import Summits.HubbardSuperconductivity.HubbardSuperconductivity.Theorems.AnisotropyChordTransferFibre3FinX3Eval
import Summits.HubbardSuperconductivity.HubbardSuperconductivity.Theorems.AnisotropyChordTransferFibre3FinX5P38q046
import Summits.HubbardSuperconductivity.HubbardSuperconductivity.Theorems.AnisotropyChordTransferFibre3FinX5P38q047

/-!
# Route `AnisotropyChord` / H0 rotor rung: FIN per-`L` GM₃ (X5), `L = 38` — rows `N₁` / D / side-condition cell facts, part `p46`

Kernel facts (`decide +kernel`) for cert cells 66 of the per-`L` grid of `L = 38`: `xbnCellAny2` (row `N₁` on XB2 point wedges recomputed in the kernel, exporting the literal brackets `nt ⊇ T⁺ − 3λ₂` and `tb ⊇ T⁺·D`), `xdCellAnyN0` (row D, reads `nt`), `sdCellAnyZN` (side condition, reads `nt`); evaluators `…FinX3Eval` / `…FinX5Eval`; constants from the compiled design probe (x3probe/x3plan, margins c ×0.985, b ×1.03, aD ×1.03); assembled in `…FinX5GM3ThirtyEight`.
Prover seat `hubbard-h0-rotor-p3` g9; helper for piece A = stmt-HubbardSuperconductivity-23918 of rung 19089 (`--supports`, helper class).
WHAT THIS IS NOT: nothing here proves superconductivity in the Hubbard model (rotor TARGET as worded stays FALSE, g15 verdict); kernel facts for the FIN certificate of ONE conditional reduction.  Tree imports only; zero data; standard axioms.
-/

set_option linter.dupNamespace false
set_option autoImplicit false

namespace Summit.HubbardSuperconductivity.HubbardSuperconductivity.Theorems.AnisotropyChord.Transfer.Fibre3

namespace FinXD

open FinXB FinCell Hole2

set_option maxHeartbeats 4000000 in
/-- row `N₁` of cell 66 of `L = 38` (`c = 3/5`), exporting `nt`, `tb`. [folklore] -/
theorem xn38_66 : xbnCellAny2 38 (49/50 : ℚ) 294673729018961 305281983263643 (3/5 : ℚ) ((-30159654847 : ℤ), (1959385818293 : ℤ)) ((883983257684571 : ℤ), (917813105326687 : ℤ)) = true := by
  unfold xbnCellAny2
  rw [twp38_46_eq, twp38_47_eq]
  decide +kernel

set_option maxHeartbeats 4000000 in
/-- row D of cell 66 of `L = 38` (`aD = 111/1000`). [folklore] -/
theorem xd38_66 : xdCellAnyN0 38 (49/50 : ℚ) 294673729018961 305281983263643 (111/1000 : ℚ) ((-30159654847 : ℤ), (1959385818293 : ℤ)) = true := by decide +kernel

set_option maxHeartbeats 4000000 in
/-- side condition of cell 66 of `L = 38` (`c, b = 70/100, aD`). [folklore] -/
theorem sd38_66 : sdCellAnyZN 38 (49/50 : ℚ) 100 294673729018961 305281983263643 ((3/5 : ℚ), (70 : ℕ), (111/1000 : ℚ)) ((-30159654847 : ℤ), (1959385818293 : ℤ)) = true := by decide +kernel

end FinXD

end Summit.HubbardSuperconductivity.HubbardSuperconductivity.Theorems.AnisotropyChord.Transfer.Fibre3
import Summits.BirchSwinnertonDyer.BirchSwinnertonDyer.Theses.GoldfeldAllTwistsTwoConverse
import Summits.BirchSwinnertonDyer.BirchSwinnertonDyer.Theorems.GoldfeldAllTwistsTwoConverseTwinAdditiveHeegnerIndex
import HarnessLib

set_option linter.dupNamespace false
set_option autoImplicit false

/-!
# Crux twin″ = `BSDTwoCMSevenAdditiveRankOne` (item stmt-BirchSwinnertonDyer-19140) —
# skeleton of the REGISTERED line «heegner-halves» (skeleton sha a20572d66ae139e2, c301 g0, 2026-08-26)

Reconstruction (leafhand-bsd-goldfeldalltwistst-2-g0, 2026-08-30) of the registered skeleton from the
three registered stub signatures (verbatim) and the landed consumer
`GoldfeldGoodTwists.bsdTwoCMSevenAdditiveRankOne_of_heegnerIndexAtTwo`
(`Theorems/GoldfeldAllTwistsTwoConverseTwinAdditiveHeegnerIndex.lean`, p418420); the original file
lived in an unmounted seat folder and its evidence copy `Lines_heegner-halves_19140.lean` is archived.

LINE: cell bsd-cm's `L`-FREE reformulation of the CM rank-one corner at `2`
(`P2.bsdp_two_iff_cmHeegnerIndex`): granted Gross–Zagier, Kolyvagin, GZK, modularity and
Burungale–Flach for the rank-zero twin, `BSD(E,2) ⟺ ord₂ 𝔮 = ord₂ #Ш(E)` with
`𝔮 = cmHeegnerIndexQuotient …`. The identity is split into its two halves (stubs 1–2, both NOT in
print: Li–Tian–Yan–Zhu 2025 §1.3 (II)); the eight published binders of the consumer are stub 3.
Composition `BSDTwoCMSevenAdditiveRankOne_of` is kernel-checked; sorries ONLY in `stub_*`.
-/

namespace Summit.BirchSwinnertonDyer.BirchSwinnertonDyer.Cruxes.BSDTwoCMSevenAdditiveRankOne.HeegnerHalves

noncomputable section

open scoped Classical

open WeierstrassCurve NumberField Literature.NumberTheory.EllipticCurves
  Literature.NumberTheory.EllipticCurves.ModularForms
  Literature.NumberTheory.EllipticCurves.Rank1Residual
open Summit.BirchSwinnertonDyer.Rank1Residual.P2
open Summit.BirchSwinnertonDyer.BirchSwinnertonDyer.Theorems.GoldfeldGoodTwists

/-- stub (1) [XL; Euler-system half — NOT in print at additive `2`]: `ord₂ #Ш(E) ≤ ord₂ 𝔮` on the cell. -/
theorem stub_heegnerIndexUpperAtTwo :
    ∀ (W : WeierstrassCurve ℚ) [W.IsElliptic] [W.IsGloballyMinimal] (N : ℕ) [NeZero N] (K : Type) [Field K]
      [NumberField K] (Dt : ModularParametrizationData W N) (H : HeegnerDatum N (NumberField.discr K))
      (ι : K →+* ℂ) (P : (W.baseChange K).toAffine.Point) (Wd : WeierstrassCurve ℚ) [Wd.IsElliptic]
      [Wd.IsGloballyMinimal] (Cd : VariableChange ℚ) (k : ℕ), W.HasCM → CMSplit W 2 →
      ¬ W.HasGoodReductionAtPrime 2 → W.analyticRank = 1 → IsImaginaryQuadratic K →
      SatisfiesHeegnerHypothesis N K →
      WeierstrassCurve.Affine.Point.map ι.toRatAlgHom P = heegnerPointComplex Dt H →
      (W.quadraticTwist (NumberField.discr K : ℚ)).entireLFunction 1 ≠ 0 →
      Cd • W.quadraticTwist (NumberField.discr K : ℚ) = Wd → (k = 1 ∨ k = 2) →
      (k = 2 ↔ ∀ y : W.toAffine.Point, ∃ Q : (W.baseChange K).toAffine.Point,
        QuadraticDescent.incl K W y - (2 : ℤ) • Q ∈ AddCommGroup.torsion (W.baseChange K).toAffine.Point) →
      (padicValNat 2 (Nat.card W.sha) : ℤ) ≤ padicValRat 2 (cmHeegnerIndexQuotient W K P Dt.c k Wd Cd.u) := by
  sorry

/-- stub (2) [XL; main-conjecture / exact-2-divisibility half — NOT in print at additive `2`]:
`ord₂ 𝔮 ≤ ord₂ #Ш(E)` on the cell. -/
theorem stub_heegnerIndexLowerAtTwo :
    ∀ (W : WeierstrassCurve ℚ) [W.IsElliptic] [W.IsGloballyMinimal] (N : ℕ) [NeZero N] (K : Type) [Field K]
      [NumberField K] (Dt : ModularParametrizationData W N) (H : HeegnerDatum N (NumberField.discr K))
      (ι : K →+* ℂ) (P : (W.baseChange K).toAffine.Point) (Wd : WeierstrassCurve ℚ) [Wd.IsElliptic]
      [Wd.IsGloballyMinimal] (Cd : VariableChange ℚ) (k : ℕ), W.HasCM → CMSplit W 2 →
      ¬ W.HasGoodReductionAtPrime 2 → W.analyticRank = 1 → IsImaginaryQuadratic K →
      SatisfiesHeegnerHypothesis N K →
      WeierstrassCurve.Affine.Point.map ι.toRatAlgHom P = heegnerPointComplex Dt H →
      (W.quadraticTwist (NumberField.discr K : ℚ)).entireLFunction 1 ≠ 0 →
      Cd • W.quadraticTwist (NumberField.discr K : ℚ) = Wd → (k = 1 ∨ k = 2) →
      (k = 2 ↔ ∀ y : W.toAffine.Point, ∃ Q : (W.baseChange K).toAffine.Point,
        QuadraticDescent.incl K W y - (2 : ℤ) • Q ∈ AddCommGroup.torsion (W.baseChange K).toAffine.Point) →
      padicValRat 2 (cmHeegnerIndexQuotient W K P Dt.c k Wd Cd.u) ≤ padicValNat 2 (Nat.card W.sha) := by
  sorry

/-- stub (3) [print; the eight published binders of the consumer, BY NAME — each a cite-tagged Literature
`Prop` whose `_holds` waits on the Modularity Theorem / Gross–Zagier / Kolyvagin / Burungale–Flach]. -/
theorem stub_publishedFactsTwinAtTwo :
    (∀ (N : ℕ) [NeZero N] (W : WeierstrassCurve ℚ) (K : Type) [Field K] [NumberField K], gross_zagier N W K) ∧
    (∀ (N : ℕ) [NeZero N] (W : WeierstrassCurve ℚ) (K : Type) [Field K] [NumberField K], kolyvagin N W K) ∧
    rank_eq_analyticRank_of_analyticRank_le_one ∧ hasEntireLFunction_rat ∧
    bsdTriple_of_hasCM_of_L_one_ne_zero ∧ waldspurger_exists_heegnerField_twist_ne_zero ∧
    (∀ W : WeierstrassCurve ℚ, W.even_analyticRank_iff) ∧
    (∀ (W : WeierstrassCurve ℚ) (K : Type) [Field K] [NumberField K], exists_isHeegnerPoint W K) := by
  sorry

/-- **Composition (kernel-checked):** stubs (1)–(3) ⟹ the crux twin″, BY NAME — the two halves give the
`L`-free identity `CMSevenAdditiveHeegnerIndexAtTwo` (`le_antisymm`), and the landed consumer
`bsdTwoCMSevenAdditiveRankOne_of_heegnerIndexAtTwo` fed with the eight binders of stub (3) concludes. -/
theorem BSDTwoCMSevenAdditiveRankOne_of :
    Summit.BirchSwinnertonDyer.BirchSwinnertonDyer.Theses.GoldfeldAllTwistsTwoConverse.BSDTwoCMSevenAdditiveRankOne := by
  obtain ⟨hGZ, hKo, hGZK, hmod, hBF, hWa, hpar, hHP⟩ := stub_publishedFactsTwinAtTwo
  refine bsdTwoCMSevenAdditiveRankOne_of_heegnerIndexAtTwo hGZ hKo hGZK hmod hBF hWa hpar hHP ?_
  intro W _ _ N _ K _ _ Dt H ι P Wd _ _ Cd k hcm hsplit hbad hr hK hHN hP hLt hWd hk12 hkiff
  exact le_antisymm
    (stub_heegnerIndexLowerAtTwo W N K Dt H ι P Wd Cd k hcm hsplit hbad hr hK hHN hP hLt hWd hk12 hkiff)
    (stub_heegnerIndexUpperAtTwo W N K Dt H ι P Wd Cd k hcm hsplit hbad hr hK hHN hP hLt hWd hk12 hkiff)

end

end Summit.BirchSwinnertonDyer.BirchSwinnertonDyer.Cruxes.BSDTwoCMSevenAdditiveRankOne.HeegnerHalves
import Mathlib
import HarnessLib
import Summits.ValiantsHypothesis.ValiantsHypothesis.Theorems.LacunarySymmetroidMatrixDescartesOsculationLawPeelEndMultiplicity

/-!
# ValiantsHypothesis / LacunarySymmetroid — crux `MatrixDescartes` (stmt-ValiantsHypothesis-18050, V1),
# line `Cruxes/MatrixDescartes/Lines/osculation_law.lean` («osculation-law»), stub `stub_peel` (ALL ranks):
# LEFT ENDS OF A BRANCH (rank-free; mirror images of `…PeelExtend` / `…PeelNoOscillation` at the left endpoint `α`, for
# piece (α) of NOTE-p7g12-peel-general-r-sizing.md)

The right-end lemmas `exists_extension_of_tendsto` and `not_oscillating_end` have left-end twins (as `t → α⁺`, `α > 0`):
a continuous solution on `(α, ω)` with a limit `b* > 0` at `α⁺` extends to `(α − δ, ω)`, and it cannot oscillate between
two heights at `α⁺` when the osculation set is finite.  (A reflection `t ↦ −t` does not apply directly because
hyperbolicity and the quadrant live on `t > 0`, so the proofs are repeated with `𝓝[>] α`.)

* `eval_eq_zero_of_tendsto_left`, **`exists_extension_of_tendsto_left`**, `eval_eq_zero_of_frequently_right`,
  **`not_oscillating_left_end`**.

Honest framing: rank-free LEMMAS toward the OPEN stub `stub_peel` (all `r`); nothing of the summit is proved; `VP ≠ VNP` is
NOT proved.  No definitions, no named facts.
-/

-- `Summit.ValiantsHypothesis.ValiantsHypothesis.…` is the tree's mandated single-conjunct layout (Sub = Summit).
set_option linter.dupNamespace false

noncomputable section

namespace Summit.ValiantsHypothesis.ValiantsHypothesis.Theorems.LacunarySymmetroidMatrixDescartes

open Polynomial Set Filter
open MvPolynomial (pderiv)
open scoped BigOperators Topology

namespace OsculationPeel

/-- Closedness at the left end: `Φ(t, β t) = 0` on `(α, ω)` and `β → b*` as `t → α⁺` give `Φ(α, b*) = 0`. [folklore] -/
theorem eval_eq_zero_of_tendsto_left (Φ : MvPolynomial (Fin 2) ℝ) {α ω bstar : ℝ} {β : ℝ → ℝ} (hαω : α < ω)
    (hsol : ∀ t ∈ Ioo α ω, MvPolynomial.eval ![t, β t] Φ = 0) (hlim : Tendsto β (𝓝[>] α) (𝓝 bstar)) :
    MvPolynomial.eval ![α, bstar] Φ = 0 := by
  have hid : Tendsto (fun u : ℝ => u) (𝓝[>] α) (𝓝 α) := tendsto_id.mono_left nhdsWithin_le_nhds
  have hcont := ((continuous_eval₂ Φ).tendsto (α, bstar)).comp (hid.prodMk_nhds hlim)
  have hev : ∀ᶠ u in 𝓝[>] α, MvPolynomial.eval ![u, β u] Φ = 0 :=
    mem_of_superset (Ioo_mem_nhdsGT hαω) fun u hu => hsol u hu
  have h0 : Tendsto (fun u => MvPolynomial.eval ![u, β u] Φ) (𝓝[>] α) (𝓝 0) :=
    tendsto_const_nhds.congr' (hev.mono fun u hu => hu.symm)
  exact tendsto_nhds_unique hcont h0

/-- **A branch with a finite positive limit at its LEFT end extends to the left.** [folklore] -/
theorem exists_extension_of_tendsto_left (Φ : MvPolynomial (Fin 2) ℝ) (P : ℝ → ℝ[X])
    (hP : ∀ t b, (P t).eval b = MvPolynomial.eval ![t, b] Φ) (hsplit : ∀ t, 0 < t → (P t).Splits)
    (hfin : {p : Fin 2 → ℝ | 0 < p 0 ∧ 0 < p 1 ∧ MvPolynomial.eval p Φ = 0 ∧
      MvPolynomial.eval p
        (MvPolynomial.X 0 * MvPolynomial.pderiv 0 (MvPolynomial.X 0 * MvPolynomial.pderiv 0 Φ)
            * (MvPolynomial.X 1 * MvPolynomial.pderiv 1 Φ) ^ 2
          - 2 * (MvPolynomial.X 0 * MvPolynomial.pderiv 0 (MvPolynomial.X 1 * MvPolynomial.pderiv 1 Φ))
            * (MvPolynomial.X 0 * MvPolynomial.pderiv 0 Φ) * (MvPolynomial.X 1 * MvPolynomial.pderiv 1 Φ)
          + MvPolynomial.X 1 * MvPolynomial.pderiv 1 (MvPolynomial.X 1 * MvPolynomial.pderiv 1 Φ)
            * (MvPolynomial.X 0 * MvPolynomial.pderiv 0 Φ) ^ 2) = 0}.Finite)
    (hgp : ∀ p ∈ {p : Fin 2 → ℝ | 0 < p 0 ∧ 0 < p 1 ∧ MvPolynomial.eval p Φ = 0 ∧
      MvPolynomial.eval p
        (MvPolynomial.X 0 * MvPolynomial.pderiv 0 (MvPolynomial.X 0 * MvPolynomial.pderiv 0 Φ)
            * (MvPolynomial.X 1 * MvPolynomial.pderiv 1 Φ) ^ 2
          - 2 * (MvPolynomial.X 0 * MvPolynomial.pderiv 0 (MvPolynomial.X 1 * MvPolynomial.pderiv 1 Φ))
            * (MvPolynomial.X 0 * MvPolynomial.pderiv 0 Φ) * (MvPolynomial.X 1 * MvPolynomial.pderiv 1 Φ)
          + MvPolynomial.X 1 * MvPolynomial.pderiv 1 (MvPolynomial.X 1 * MvPolynomial.pderiv 1 Φ)
            * (MvPolynomial.X 0 * MvPolynomial.pderiv 0 Φ) ^ 2) = 0},
        MvPolynomial.eval p (MvPolynomial.pderiv 1 Φ) ≠ 0)
    {α ω bstar : ℝ} {β : ℝ → ℝ} (hα : 0 < α) (hαω : α < ω) (hb : 0 < bstar)
    (hcont : ContinuousOn β (Ioo α ω)) (hsol : ∀ t ∈ Ioo α ω, MvPolynomial.eval ![t, β t] Φ = 0)
    (hlim : Tendsto β (𝓝[>] α) (𝓝 bstar)) :
    ∃ δ > 0, ∃ β' : ℝ → ℝ, (∀ t ∈ Ioo α ω, β' t = β t) ∧ β' α = bstar ∧ ContinuousOn β' (Ioo (α - δ) ω) ∧
      (∀ t ∈ Ioo (α - δ) ω, MvPolynomial.eval ![t, β' t] Φ = 0) ∧ ∀ t ∈ Ioc (α - δ) α, 0 < β' t := by
  have hΦ : MvPolynomial.eval ![α, bstar] Φ = 0 := eval_eq_zero_of_tendsto_left Φ hαω hsol hlim
  obtain ⟨ψ, hψα, hψcd, hψsol, hU⟩ := exists_local_branch_of_hyperbolic Φ P hP hsplit hfin hgp hα hb hΦ
  have hψca : ∀ᶠ t in 𝓝 α, ContinuousAt ψ t :=
    (hψcd.eventually (by simp)).mono fun t ht => ht.continuousAt
  have hψpos : ∀ᶠ t in 𝓝 α, 0 < ψ t := by
    have h := hψcd.continuousAt.tendsto
    rw [hψα] at h
    exact h.eventually (Ioi_mem_nhds hb)
  obtain ⟨δ₁, hδ₁, h₁⟩ : ∃ δ₁ > 0, ∀ t, dist t α < δ₁ →
      ContinuousAt ψ t ∧ MvPolynomial.eval ![t, ψ t] Φ = 0 ∧ 0 < ψ t :=
    Metric.eventually_nhds_iff.1 ((hψca.and hψsol).and hψpos |>.mono fun t h => ⟨h.1.1, h.1.2, h.2⟩)
  -- local uniqueness: `β = ψ` just right of `α`
  have hid : Tendsto (fun u : ℝ => u) (𝓝[>] α) (𝓝 α) := tendsto_id.mono_left nhdsWithin_le_nhds
  have hU' := (hid.prodMk_nhds hlim).eventually hU
  have hev : ∀ᶠ u in 𝓝[>] α, MvPolynomial.eval ![u, β u] Φ = 0 :=
    mem_of_superset (Ioo_mem_nhdsGT hαω) fun u hu => hsol u hu
  have heq : ∀ᶠ u in 𝓝[>] α, β u = ψ u := by
    filter_upwards [hU', hev] with u hu hu0
    exact (hu.1 hu0).symm
  obtain ⟨l, hl, hlsub⟩ := mem_nhdsGT_iff_exists_Ioo_subset.1 heq
  refine ⟨δ₁, hδ₁, fun t => if α < t then β t else ψ t, fun t ht => by simp [ht.1], by simp [hψα], ?_, ?_, ?_⟩
  · intro t ht
    refine ContinuousAt.continuousWithinAt ?_
    by_cases htα : α < t
    · have hβt : ContinuousAt β t := (hcont t ⟨htα, ht.2⟩).continuousAt (Ioo_mem_nhds htα ht.2)
      refine hβt.congr ?_
      filter_upwards [Ioi_mem_nhds htα] with u hu
      simp [show α < u from hu]
    · push Not at htα
      have hψt : ContinuousAt ψ t := (h₁ t (by rw [Real.dist_eq, abs_lt]; constructor <;> linarith [ht.1])).1
      refine hψt.congr ?_
      have hnhds : Ioo (α - δ₁) (min l (α + δ₁)) ∈ 𝓝 t :=
        Ioo_mem_nhds ht.1 (lt_min (htα.trans_lt hl) (by linarith))
      filter_upwards [hnhds] with u hu
      by_cases huα : α < u
      · have : β u = ψ u := hlsub ⟨huα, lt_of_lt_of_le hu.2 (min_le_left _ _)⟩
        simp [huα, this]
      · simp [huα]
  · intro t ht
    by_cases htα : α < t
    · simp only [htα, if_true]; exact hsol t ⟨htα, ht.2⟩
    · simp only [htα, if_false]
      push Not at htα
      exact (h₁ t (by rw [Real.dist_eq, abs_lt]; constructor <;> linarith [ht.1])).2.1
  · intro t ht
    have htα : ¬ α < t := not_lt.2 ht.2
    simp only [htα, if_false]
    exact (h₁ t (by rw [Real.dist_eq, abs_lt]; constructor <;> linarith [ht.1, ht.2])).2.2

/-- Closedness along a frequently-hit height, from the right. [folklore] -/
theorem eval_eq_zero_of_frequently_right (Φ : MvPolynomial (Fin 2) ℝ) {α b : ℝ}
    (h : ∃ᶠ s in 𝓝[>] α, MvPolynomial.eval ![s, b] Φ = 0) : MvPolynomial.eval ![α, b] Φ = 0 := by
  have hc : Continuous (fun s : ℝ => MvPolynomial.eval ![s, b] Φ) :=
    Continuous.congr ((continuous_eval₂ Φ).comp₂ continuous_id continuous_const) fun _ => rfl
  have hclosed : IsClosed {s : ℝ | MvPolynomial.eval ![s, b] Φ = 0} := isClosed_eq hc continuous_const
  have hid : Tendsto (fun u : ℝ => u) (𝓝[>] α) (𝓝 α) := tendsto_id.mono_left nhdsWithin_le_nhds
  exact hclosed.mem_of_frequently_of_tendsto h hid

/-- **No oscillation at the LEFT end** (finite osculation set, `α > 0`). [folklore] -/
theorem not_oscillating_left_end (Φ : MvPolynomial (Fin 2) ℝ) (P : ℝ → ℝ[X])
    (hP : ∀ t b, (P t).eval b = MvPolynomial.eval ![t, b] Φ)
    (hfin : {p : Fin 2 → ℝ | 0 < p 0 ∧ 0 < p 1 ∧ MvPolynomial.eval p Φ = 0 ∧
      MvPolynomial.eval p
        (MvPolynomial.X 0 * MvPolynomial.pderiv 0 (MvPolynomial.X 0 * MvPolynomial.pderiv 0 Φ)
            * (MvPolynomial.X 1 * MvPolynomial.pderiv 1 Φ) ^ 2
          - 2 * (MvPolynomial.X 0 * MvPolynomial.pderiv 0 (MvPolynomial.X 1 * MvPolynomial.pderiv 1 Φ))
            * (MvPolynomial.X 0 * MvPolynomial.pderiv 0 Φ) * (MvPolynomial.X 1 * MvPolynomial.pderiv 1 Φ)
          + MvPolynomial.X 1 * MvPolynomial.pderiv 1 (MvPolynomial.X 1 * MvPolynomial.pderiv 1 Φ)
            * (MvPolynomial.X 0 * MvPolynomial.pderiv 0 Φ) ^ 2) = 0}.Finite)
    {α ω b₁ b₂ : ℝ} {β : ℝ → ℝ} (hα : 0 < α) (hαω : α < ω) (hb : b₁ < b₂)
    (hcont : ContinuousOn β (Ioo α ω)) (hsol : ∀ t ∈ Ioo α ω, MvPolynomial.eval ![t, β t] Φ = 0)
    (h₁ : ∃ᶠ t in 𝓝[>] α, β t ≤ b₁) (h₂ : ∃ᶠ t in 𝓝[>] α, b₂ ≤ β t) : False := by
  have hhit : ∀ b ∈ Ioo b₁ b₂, ∃ᶠ s in 𝓝[>] α, MvPolynomial.eval ![s, b] Φ = 0 := by
    intro b hbI
    rw [Filter.frequently_iff]
    intro U hU
    obtain ⟨l, hl, hlU⟩ := mem_nhdsGT_iff_exists_Ioo_subset.1 hU
    have hl' : α < min l ω := lt_min hl hαω
    have hmem : Ioo α (min l ω) ∈ 𝓝[>] α := Ioo_mem_nhdsGT hl'
    obtain ⟨t', ht'β, ht'I⟩ := (h₁.and_eventually hmem).exists
    obtain ⟨t'', ht''β, ht''I⟩ := (h₂.and_eventually hmem).exists
    have hsubαω : ∀ u, min t' t'' ≤ u → u ≤ max t' t'' → u ∈ Ioo α ω := fun u hu1 hu2 =>
      ⟨lt_of_lt_of_le (lt_min ht'I.1 ht''I.1) hu1,
        lt_of_le_of_lt hu2 (max_lt (ht'I.2.trans_le (min_le_right _ _)) (ht''I.2.trans_le (min_le_right _ _)))⟩
    have hsubU : ∀ u, min t' t'' ≤ u → u ≤ max t' t'' → u ∈ U := fun u hu1 hu2 =>
      hlU ⟨lt_of_lt_of_le (lt_min ht'I.1 ht''I.1) hu1,
        lt_of_le_of_lt hu2 (max_lt (ht'I.2.trans_le (min_le_left _ _)) (ht''I.2.trans_le (min_le_left _ _)))⟩
    rcases le_total t' t'' with hle | hle
    · have hc : ContinuousOn β (Icc t' t'') := hcont.mono fun u hu =>
        hsubαω u (by rw [min_eq_left hle]; exact hu.1) (by rw [max_eq_right hle]; exact hu.2)
      obtain ⟨s, hs, hsb⟩ := intermediate_value_Icc hle hc ⟨ht'β.trans hbI.1.le, hbI.2.le.trans ht''β⟩
      refine ⟨s, hsubU s (by rw [min_eq_left hle]; exact hs.1) (by rw [max_eq_right hle]; exact hs.2), ?_⟩
      rw [← hsb]
      exact hsol s (hsubαω s (by rw [min_eq_left hle]; exact hs.1) (by rw [max_eq_right hle]; exact hs.2))
    · have hc : ContinuousOn β (Icc t'' t') := hcont.mono fun u hu =>
        hsubαω u (by rw [min_eq_right hle]; exact hu.1) (by rw [max_eq_left hle]; exact hu.2)
      obtain ⟨s, hs, hsb⟩ := intermediate_value_Icc' hle hc ⟨ht'β.trans hbI.1.le, hbI.2.le.trans ht''β⟩
      refine ⟨s, hsubU s (by rw [min_eq_right hle]; exact hs.1) (by rw [max_eq_left hle]; exact hs.2), ?_⟩
      rw [← hsb]
      exact hsol s (hsubαω s (by rw [min_eq_right hle]; exact hs.1) (by rw [max_eq_left hle]; exact hs.2))
  have hroots : ∀ b ∈ Ioo b₁ b₂, (P α).IsRoot b := fun b hbI => by
    rw [IsRoot, hP]; exact eval_eq_zero_of_frequently_right Φ (hhit b hbI)
  have hP0 : P α = 0 :=
    Polynomial.eq_zero_of_infinite_isRoot _ ((Set.Ioo_infinite hb).mono fun b hbI => hroots b hbI)
  exact not_finite_of_vanishing_fibre Φ P hP hα hP0 hfin

end OsculationPeel

end Summit.ValiantsHypothesis.ValiantsHypothesis.Theorems.LacunarySymmetroidMatrixDescartes

end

PROBLEM DETAILS:
In the records above, find the line with "hsubαω u (by rw [min_eq_left"; write out exactly that line and each one after it, stopping after the line with "exact hsol s (hsubαω s (by rw [min_eq_right".

YOUR RESPONSE:
        hsubαω u (by rw [min_eq_left hle]; exact hu.1) (by rw [max_eq_right hle]; exact hu.2)
      obtain ⟨s, hs, hsb⟩ := intermediate_value_Icc hle hc ⟨ht'β.trans hbI.1.le, hbI.2.le.trans ht''β⟩
      refine ⟨s, hsubU s (by rw [min_eq_left hle]; exact hs.1) (by rw [max_eq_right hle]; exact hs.2), ?_⟩
      rw [← hsb]
      exact hsol s (hsubαω s (by rw [min_eq_left hle]; exact hs.1) (by rw [max_eq_right hle]; exact hs.2))
    · have hc : ContinuousOn β (Icc t'' t') := hcont.mono fun u hu =>
        hsubαω u (by rw [min_eq_right hle]; exact hu.1) (by rw [max_eq_left hle]; exact hu.2)
      obtain ⟨s, hs, hsb⟩ := intermediate_value_Icc' hle hc ⟨ht'β.trans hbI.1.le, hbI.2.le.trans ht''β⟩
      refine ⟨s, hsubU s (by rw [min_eq_right hle]; exact hs.1) (by rw [max_eq_left hle]; exact hs.2), ?_⟩
      rw [← hsb]
      exact hsol s (hsubαω s (by rw [min_eq_right hle]; exact hs.1) (by rw [max_eq_left hle]; exact hs.2))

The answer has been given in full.